One chef, who burnt his fish, tried to get his manager to persuade the BBC to reshoot the show. (This was quite some time ago) The chef didn’t realize that yes, while it was television and things could theoretically be shot again, it was actually a competition.
I’ve learned a lot about myself through the show; to start with I was very nervous and lacking in self confidence but as the shows went on I learned that actually I had been around accumulating experience for a while and was pretty well qualified to be doing the job which in turn actually gave me a confidence boost.

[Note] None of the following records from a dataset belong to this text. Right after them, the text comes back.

import Mathlib
import Summits.ResolutionOfSingularities.ResolutionOfSingularities.Theorems.WeightedInvariantContactFiltrationCanonical
import HarnessLib

/-!
# Terminal systems reach the maximal contact level (door `HypersurfaceCentreConstruction`, rung P2, (o24-C)/(o24-G) core)

Topic: `Summits/ResolutionOfSingularities/ResolutionOfSingularities/Theorems`. Helper for the door item
`HypersurfaceCentreConstruction` (statement `stmt-ResolutionOfSingularities-19897`, route `WeightedInvariant`),
line `local-engine` of `res-L1-w43-plan-1` (L W4.3), ORDER (o24) «rung P2 with the intrinsic pair (iotaOrd, jContact)»
(RULING gen 9 #4 (3)): def-free core C5 of piece (o24-C) (hand res-type-078), also consumed by (o24-G): **a TERMINAL
prepared system of the dimension-two steepening process reaches the maximal contact level**, so the terminal system
`(x, y_T, b_T)` of the (o13) algorithm (K5 p509413/p511136, K6 p505670, K7) and ANY maximiser `g*` of (o24-D)'s `bMax`
define the SAME filtration (with C2 `ContactFiltration.contactFiltration_eq_of_mem`, p511384).

[OURS · L1 W4.3] Replaces the role of NO printed item; NOT a statement of the manuscript
[claim: Hironaka2017, status: under-review]. AI work, weaker than expert review.

## Statements (`S` regular local of dimension two, `(x, y) = 𝔪`, `J_b(n) = weightedMonomialIdeal ![x,y] ![1,b] n`,
contact filtration of `g` written out as `⨆ j, (g^j) 𝔪^{n - bj}`; `ν ≥ 1`, `b ≥ 1`, `f ∉ 𝔪^{ν+1}`)

* `exists_face_of_mem_succ` (reduction): if `f ∈ J_b(bν)` and `g ∈ 𝔪 ∖ 𝔪²` carries `f` to level `b+1`, then EITHER
  the level-`b` face of `f` in `(x, y)` is a binomial row `r·C(ν,j)·μ^{ν-j}` (and `μ ∈ 𝔪` gives `f ∈ J_{b+1}((b+1)ν)`),
  OR `b = 1` and `f ≡ r μ^ν x^ν (mod 𝔪^{ν+1})` with `μ` a unit.
* **`not_mem_succ_of_caseC`** / **`not_mem_succ_of_caseD`**: a case-C resp. case-D TERMINAL system admits no
  `g ∈ 𝔪 ∖ 𝔪²` carrying `f` to level `b+1`; so `b = b_max` and, by C2, the terminal filtration is that of ANY maximiser.
Proof: C2's key step gives `g ∈ (y) + 𝔪^b ⊆ (y) + (x^b)`, so `g = v y + μ x^b`; `v` a unit makes `g` a unit times the
steepening `y' = y + v⁻¹μ x^b`, and level `b+1` for `(x, y')` forces the level-`b` face of `f` to be the binomial row of
`r y'^ν` (K5 face calculus); `v ∈ 𝔪` forces `b = 1`, `μ` a unit, `f ≡ r μ^ν x^ν (mod 𝔪^{ν+1})`, against the unit
coefficient of `y^ν` (weighted quasi-regularity, K5 `face_coeff_mem_maximalIdeal`).

## References

* H. Hironaka, *Characteristic polyhedra of singularities*, J. Math. Kyoto Univ. 7 (1967) 251–293. [Hironaka1967]
-/

noncomputable section

open IsLocalRing Literature.AlgebraicGeometry.Resolution

set_option linter.dupNamespace false -- mandated namespace of this single-conjunct summit

namespace Summit.ResolutionOfSingularities.ResolutionOfSingularities.Theorems

namespace ContactFiltration

universe u

variable {S : Type u} [CommRing S]

/-! ### Elementary inclusions -/

section Basic

variable [IsLocalRing S]

/-- Level monotonicity: level `(b+1)ν` of weight `b+1` lies in level `bν` of weight `b`. [folklore] -/
theorem contactFiltration_succ_level_le (g : S) (b ν : ℕ) :
    (⨆ j, Ideal.span {g ^ j} * maximalIdeal S ^ ((b + 1) * ν - (b + 1) * j)) ≤
      ⨆ j, Ideal.span {g ^ j} * maximalIdeal S ^ (b * ν - b * j) := by
  refine iSup_le fun j => le_trans (Ideal.mul_mono_right (Ideal.pow_le_pow_right ?_)) (piece_le g b (b * ν) j)
  rw [← mul_tsub, ← mul_tsub]
  exact Nat.mul_le_mul_right _ (Nat.le_succ b)

omit [IsLocalRing S] in
/-- `(x, y)^b ⊆ (x^b) + (y)`. [folklore] -/
theorem span_pair_pow_le_span_pow_sup_span (x y : S) (b : ℕ) :
    Ideal.span {x, y} ^ b ≤ Ideal.span {x ^ b} ⊔ Ideal.span {y} := by
  induction b with
  | zero =>
    rw [pow_zero, pow_zero, Ideal.span_singleton_one, Ideal.one_eq_top]
    exact le_sup_left
  | succ b ih =>
    rw [pow_succ]
    refine le_trans (Ideal.mul_mono_left ih) ?_
    rw [Ideal.sup_mul]
    refine sup_le ?_ (le_trans Ideal.mul_le_right le_sup_right)
    rw [Ideal.span_insert, Ideal.mul_sup]
    refine sup_le ?_ (le_trans Ideal.mul_le_left le_sup_right)
    rw [Ideal.span_singleton_mul_span_singleton, ← pow_succ]
    exact le_sup_left

omit [IsLocalRing S] in
/-- Level `(b+1)ν` of weight `b+1` of `(x, y)` lies in `(y^ν) + J_b(bν+1)`. [folklore] -/
theorem weightedMonomialIdeal_succ_le (x y : S) (b ν : ℕ) :
    weightedMonomialIdeal ![x, y] ![1, b + 1] ((b + 1) * ν) ≤
      Ideal.span {y ^ ν} ⊔ weightedMonomialIdeal ![x, y] ![1, b] (b * ν + 1) := by
  rw [weightedMonomialIdeal, Ideal.span_le]
  rintro _ ⟨α, hα, rfl⟩
  simp only [Fin.sum_univ_two, Matrix.cons_val_zero, Matrix.cons_val_one, one_mul] at hα
  by_cases hj : ν ≤ α 1
  · refine Ideal.mem_sup_left ?_
    rw [Fin.prod_univ_two]
    simp only [Matrix.cons_val_zero, Matrix.cons_val_one]
    obtain ⟨d, hd⟩ := Nat.exists_eq_add_of_le hj
    rw [hd, pow_add]
    exact Ideal.mul_mem_left _ _ (Ideal.mul_mem_right _ _ (Ideal.mem_span_singleton_self _))
  · refine Ideal.mem_sup_right (prod_pow_mem_weightedMonomialIdeal ![x, y] ![1, b] α ?_)
    simp only [Fin.sum_univ_two, Matrix.cons_val_zero, Matrix.cons_val_one, one_mul]
    push Not at hj
    have e1 : (b + 1) * ν - (b + 1) * α 1 = (b + 1) * (ν - α 1) := (mul_tsub _ _ _).symm
    have e2 : (b + 1) * (ν - α 1) = b * (ν - α 1) + (ν - α 1) := by ring
    have e3 : b * (ν - α 1) = b * ν - b * α 1 := mul_tsub _ _ _
    have e4 : b * α 1 ≤ b * ν := Nat.mul_le_mul_left _ hj.le
    omega

/-- For `g ∈ 𝔪` and weight `b ≥ 2`, level `bν` lies in `(g^ν) + 𝔪^{ν+1}`. [folklore] -/
theorem contactFiltration_le_span_pow_sup_pow {g : S} (hg : g ∈ maximalIdeal S) {b : ℕ} (hb : 2 ≤ b) (ν : ℕ) :
    (⨆ j, Ideal.span {g ^ j} * maximalIdeal S ^ (b * ν - b * j)) ≤
      Ideal.span {g ^ ν} ⊔ maximalIdeal S ^ (ν + 1) := by
  refine iSup_le fun j => ?_
  by_cases hj : ν ≤ j
  · refine le_trans Ideal.mul_le_right (le_trans ?_ le_sup_left)
    rw [Ideal.span_singleton_le_iff_mem, Ideal.mem_span_singleton]
    exact pow_dvd_pow g hj
  · push Not at hj
    have h1 : Ideal.span {g ^ j} ≤ maximalIdeal S ^ j := by
      rw [Ideal.span_singleton_le_iff_mem]; exact Ideal.pow_mem_pow hg j
    refine le_trans (Ideal.mul_mono_left h1) (le_trans ?_ le_sup_right)
    rw [← pow_add]
    refine Ideal.pow_le_pow_right ?_
    have e1 : b * ν - b * j = b * (ν - j) := (mul_tsub b ν j).symm
    have e2 : 2 * (ν - j) ≤ b * (ν - j) := Nat.mul_le_mul_right _ hb
    omega

/-- `(v y + μ x)^ν ≡ (μ x)^ν (mod 𝔪^{ν+1})` when `x, y, v ∈ 𝔪` (the difference `v y` lies in `𝔪²`). [folklore] -/
theorem add_pow_sub_pow_mem {x y v : S} (hx : x ∈ maximalIdeal S) (hy : y ∈ maximalIdeal S)
    (hv : v ∈ maximalIdeal S) (μ : S) (ν : ℕ) :
    (v * y + μ * x) ^ ν - (μ * x) ^ ν ∈ maximalIdeal S ^ (ν + 1) := by
  induction ν with
  | zero => simp
  | succ ν ih =>
    have hsplit : (v * y + μ * x) ^ (ν + 1) - (μ * x) ^ (ν + 1) =
        (v * y + μ * x) * ((v * y + μ * x) ^ ν - (μ * x) ^ ν) + (v * y) * (μ * x) ^ ν := by ring
    rw [hsplit, pow_succ']
    refine Ideal.add_mem _ (Ideal.mul_mem_mul ?_ ih) ?_
    · exact Ideal.add_mem _ (Ideal.mul_mem_left _ _ hy) (Ideal.mul_mem_left _ _ hx)
    · have h1 : v * y ∈ maximalIdeal S ^ 2 := by rw [pow_two]; exact Ideal.mul_mem_mul hv hy
      have h2 : (μ * x) ^ ν ∈ maximalIdeal S ^ ν := Ideal.pow_mem_pow (Ideal.mul_mem_left _ _ hx) ν
      have := Ideal.mul_mem_mul h1 h2
      rw [← pow_add] at this
      rw [← pow_succ']
      exact Ideal.pow_le_pow_right (by omega) this

end Basic

/-! ### The reduction: a parameter reaching level `b + 1` -/

section Terminal

variable [IsRegularLocalRing S]

/-- **Reduction** (see the module docstring): a parameter `g ∈ 𝔪 ∖ 𝔪²` carrying `f ∈ J_b(bν)` to level `b+1` forces
either a binomial-row face at level `b` (and `f ∈ J_{b+1}((b+1)ν)` if `μ ∈ 𝔪`) or `b = 1` with
`f ≡ r μ^ν x^ν (mod 𝔪^{ν+1})`, `μ` a unit. [cite: Hironaka1967, Thm. (well-preparedness)] -/
theorem exists_face_of_mem_succ (hdim : ringKrullDim S = (2 : ℕ)) {x y : S}
    (hxy : Ideal.span {x, y} = maximalIdeal S) {b ν : ℕ} (hb : 1 ≤ b) (hν : 1 ≤ ν) {f : S}
    (hford : f ∉ maximalIdeal S ^ (ν + 1)) (hfy : f ∈ weightedMonomialIdeal ![x, y] ![1, b] (b * ν))
    {g : S} (hg : g ∈ maximalIdeal S) (hg2 : g ∉ maximalIdeal S ^ 2)
    (hmem : f ∈ ⨆ j, Ideal.span {g ^ j} * maximalIdeal S ^ ((b + 1) * ν - (b + 1) * j)) :
    (∃ r μ : S, f - ∑ j ∈ Finset.range (ν + 1), (r * (ν.choose j : S) * μ ^ (ν - j)) * (x ^ (b * (ν - j)) * y ^ j)
        ∈ weightedMonomialIdeal ![x, y] ![1, b] (b * ν + 1) ∧
      (μ ∈ maximalIdeal S → f ∈ weightedMonomialIdeal ![x, y] ![1, b + 1] ((b + 1) * ν))) ∨
    (b = 1 ∧ ∃ r μ : S, IsUnit μ ∧ f - r * μ ^ ν * x ^ ν ∈ maximalIdeal S ^ (ν + 1)) := by
  classical
  have hx : x ∈ maximalIdeal S := hxy ▸ Ideal.subset_span (by simp)
  have hy : y ∈ maximalIdeal S := hxy ▸ Ideal.subset_span (by simp)
  have hy2 : y ∉ maximalIdeal S ^ 2 := (LocalGameEFTSteepening.not_mem_sq_of_span_pair_eq hdim hxy).2
  have hgy : g ∈ Ideal.span {y} ⊔ maximalIdeal S ^ b := by
    rcases Nat.lt_or_ge b 2 with hb1 | hb2
    · have hb1 : b = 1 := by omega
      subst hb1
      rw [pow_one]
      exact Ideal.mem_sup_right hg
    · have hfy' : f ∈ ⨆ j, Ideal.span {y ^ j} * maximalIdeal S ^ (b * ν - b * j) := by
        rw [← weightedMonomialIdeal_eq_contactFiltration hxy hb]; exact hfy
      exact mem_span_sup_pow_of_mem_contactFiltration hg hy hy2 hb2 hν hford
        (contactFiltration_succ_level_le g b ν hmem) hfy'
  obtain ⟨ay, hay, m, hm, hgsum⟩ := Submodule.mem_sup.mp hgy
  obtain ⟨a, rfl⟩ := Ideal.mem_span_singleton'.mp hay
  have hm' : m ∈ Ideal.span {x ^ b} ⊔ Ideal.span {y} :=
    span_pair_pow_le_span_pow_sup_span x y b (by rw [hxy]; exact hm)
  obtain ⟨mx, hmx, my, hmy, hmsum⟩ := Submodule.mem_sup.mp hm'
  obtain ⟨μ, rfl⟩ := Ideal.mem_span_singleton'.mp hmx
  obtain ⟨t, rfl⟩ := Ideal.mem_span_singleton'.mp hmy
  have hgeq : g = (a + t) * y + μ * x ^ b := by rw [← hgsum, ← hmsum]; ring
  by_cases hv : IsUnit (a + t)
  · -- (I) `g` is a unit times the steepening `y' = y + μ' x^b`
    left
    obtain ⟨v, hv'⟩ := hv
    set μ' : S := ↑v⁻¹ * μ with hμ'
    set y' : S := y - (-μ') * x ^ b with hy'def
    have hgy' : g = (v : S) * y' := by
      rw [hgeq, ← hv', hy'def, hμ']
      have : (v : S) * (↑v⁻¹ * μ) = μ := by rw [← mul_assoc, Units.mul_inv, one_mul]
      rw [neg_mul, sub_neg_eq_add, mul_add, ← mul_assoc (v : S), this]
    have hxy' : Ideal.span {x, y'} = maximalIdeal S := by
      rw [hy'def, LocalGameEFTSteepening.span_pair_steepen_eq x y (-μ') hb, hxy]
    have hb1 : 1 ≤ b + 1 := by omega
    have hfy' : f ∈ weightedMonomialIdeal ![x, y'] ![1, b + 1] ((b + 1) * ν) := by
      rw [weightedMonomialIdeal_eq_contactFiltration hxy' hb1, ← contactFiltration_unit_mul v.isUnit y',
        ← hgy']
      exact hmem
    obtain ⟨ry, hry, j', hj', hsum⟩ := Submodule.mem_sup.mp (weightedMonomialIdeal_succ_le x y' b ν hfy')
    obtain ⟨r, rfl⟩ := Ideal.mem_span_singleton'.mp hry
    refine ⟨r, μ', ?_, fun hμm => ?_⟩
    · -- the level-`b` face of `f` in `(x, y)` is the binomial row of `r y'^ν`
      have hface : f - r * y' ^ ν ∈ weightedMonomialIdeal ![x, y] ![1, b] (b * ν + 1) := by
        rw [← LocalGameEFTSteepening.weightedMonomialIdeal_steepen_eq x y (-μ') b, ← hy'def, ← hsum,
          add_sub_cancel_left]
        exact hj'
      rw [hy'def, LocalGameEFTSteepening.mul_steepen_pow_eq] at hface
      simpa only [neg_neg] using hface
    · -- `μ' ∈ 𝔪`: the two filtrations of weight `b+1` agree
      have hμ'm : μ' ∈ maximalIdeal S := hμm
      have hsub : y' - y ∈ maximalIdeal S ^ (b + 1) := by
        rw [hy'def, show y - -μ' * x ^ b - y = μ' * x ^ b by ring, pow_succ']
        exact Ideal.mul_mem_mul hμ'm (Ideal.pow_mem_pow hx b)
      have e : weightedMonomialIdeal ![x, y'] ![1, b + 1] ((b + 1) * ν) =
          weightedMonomialIdeal ![x, y] ![1, b + 1] ((b + 1) * ν) := by
        refine weightedMonomialIdeal_eq_of_forall_sub_mem ![x, y] ![x, y'] ![1, b + 1]
          (Fin.forall_fin_two.2 ⟨by simp, ?_⟩) (Fin.forall_fin_two.2 ⟨by simp, ?_⟩) _
        · simpa using LocalGameEFTSteepening.span_pair_pow_le x y hb1 (b + 1) (by rw [hxy]; exact hsub)
        · have hsub' : y - y' ∈ maximalIdeal S ^ (b + 1) := by
            rw [← neg_sub]; exact neg_mem hsub
          simpa using LocalGameEFTSteepening.span_pair_pow_le x y' hb1 (b + 1) (by rw [hxy']; exact hsub')
      rw [← e]
      exact hfy'
  · -- (II) `a + t ∈ 𝔪`: then `b = 1` and `μ` is a unit
    right
    have hvm : a + t ∈ maximalIdeal S := (IsLocalRing.mem_maximalIdeal _).mpr hv
    have hb1 : b = 1 := by
      by_contra hb1
      apply hg2
      rw [hgeq, pow_two]
      refine Ideal.add_mem _ (Ideal.mul_mem_mul hvm hy) ?_
      rw [← pow_two]
      exact Ideal.mul_mem_left _ _ (Ideal.pow_le_pow_right (by omega) (Ideal.pow_mem_pow hx b))
    subst hb1
    have hμ : IsUnit μ := by
      by_contra hμ
      apply hg2
      rw [hgeq, pow_two, pow_one]
      exact Ideal.add_mem _ (Ideal.mul_mem_mul hvm hy) (Ideal.mul_mem_mul ((IsLocalRing.mem_maximalIdeal _).mpr hμ) hx)
    refine ⟨rfl, ?_⟩
    have h2 : f ∈ Ideal.span {g ^ ν} ⊔ maximalIdeal S ^ (ν + 1) :=
      contactFiltration_le_span_pow_sup_pow hg (le_refl 2) ν (by simpa using hmem)
    obtain ⟨rg, hrg, m₂, hm₂, hsum₂⟩ := Submodule.mem_sup.mp h2
    obtain ⟨r, rfl⟩ := Ideal.mem_span_singleton'.mp hrg
    refine ⟨r, μ, hμ, ?_⟩
    have hgpow : g ^ ν - (μ * x) ^ ν ∈ maximalIdeal S ^ (ν + 1) := by
      rw [hgeq, pow_one]
      exact add_pow_sub_pow_mem hx hy hvm μ ν
    have : f - r * μ ^ ν * x ^ ν = m₂ + r * (g ^ ν - (μ * x) ^ ν) := by rw [← hsum₂, mul_pow]; ring
    rw [this]
    exact Ideal.add_mem _ hm₂ (Ideal.mul_mem_left _ _ hgpow)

We thought it would be a one-off show, but it has done so well and I think deservedly so! The show has maybe helped bring to the attention of the rural community the need for artisan quality products for this type of restaurant market.
From a competing chef’s point of view, I struggle to understand anyone who rocks up for a TV show without having practiced the life out of their expected repertoire for the show. Why wouldn’t you? You’d be surprised but unprepared chefs do happen, perhaps typically the type of chef that is so busy making ends meet that they just don’t have time to put into Great British Menu preparation. On the other side of the coin, the show has transformed businesses for chefs that would otherwise be struggling.
What do you think of the restaurant business?
On the whole it’s a tough old business, a close knit community, and even where chefs are competitive they are turn out in support of each other, precisely because they appreciate how tough it is and that in a way they’re all on the same ship together!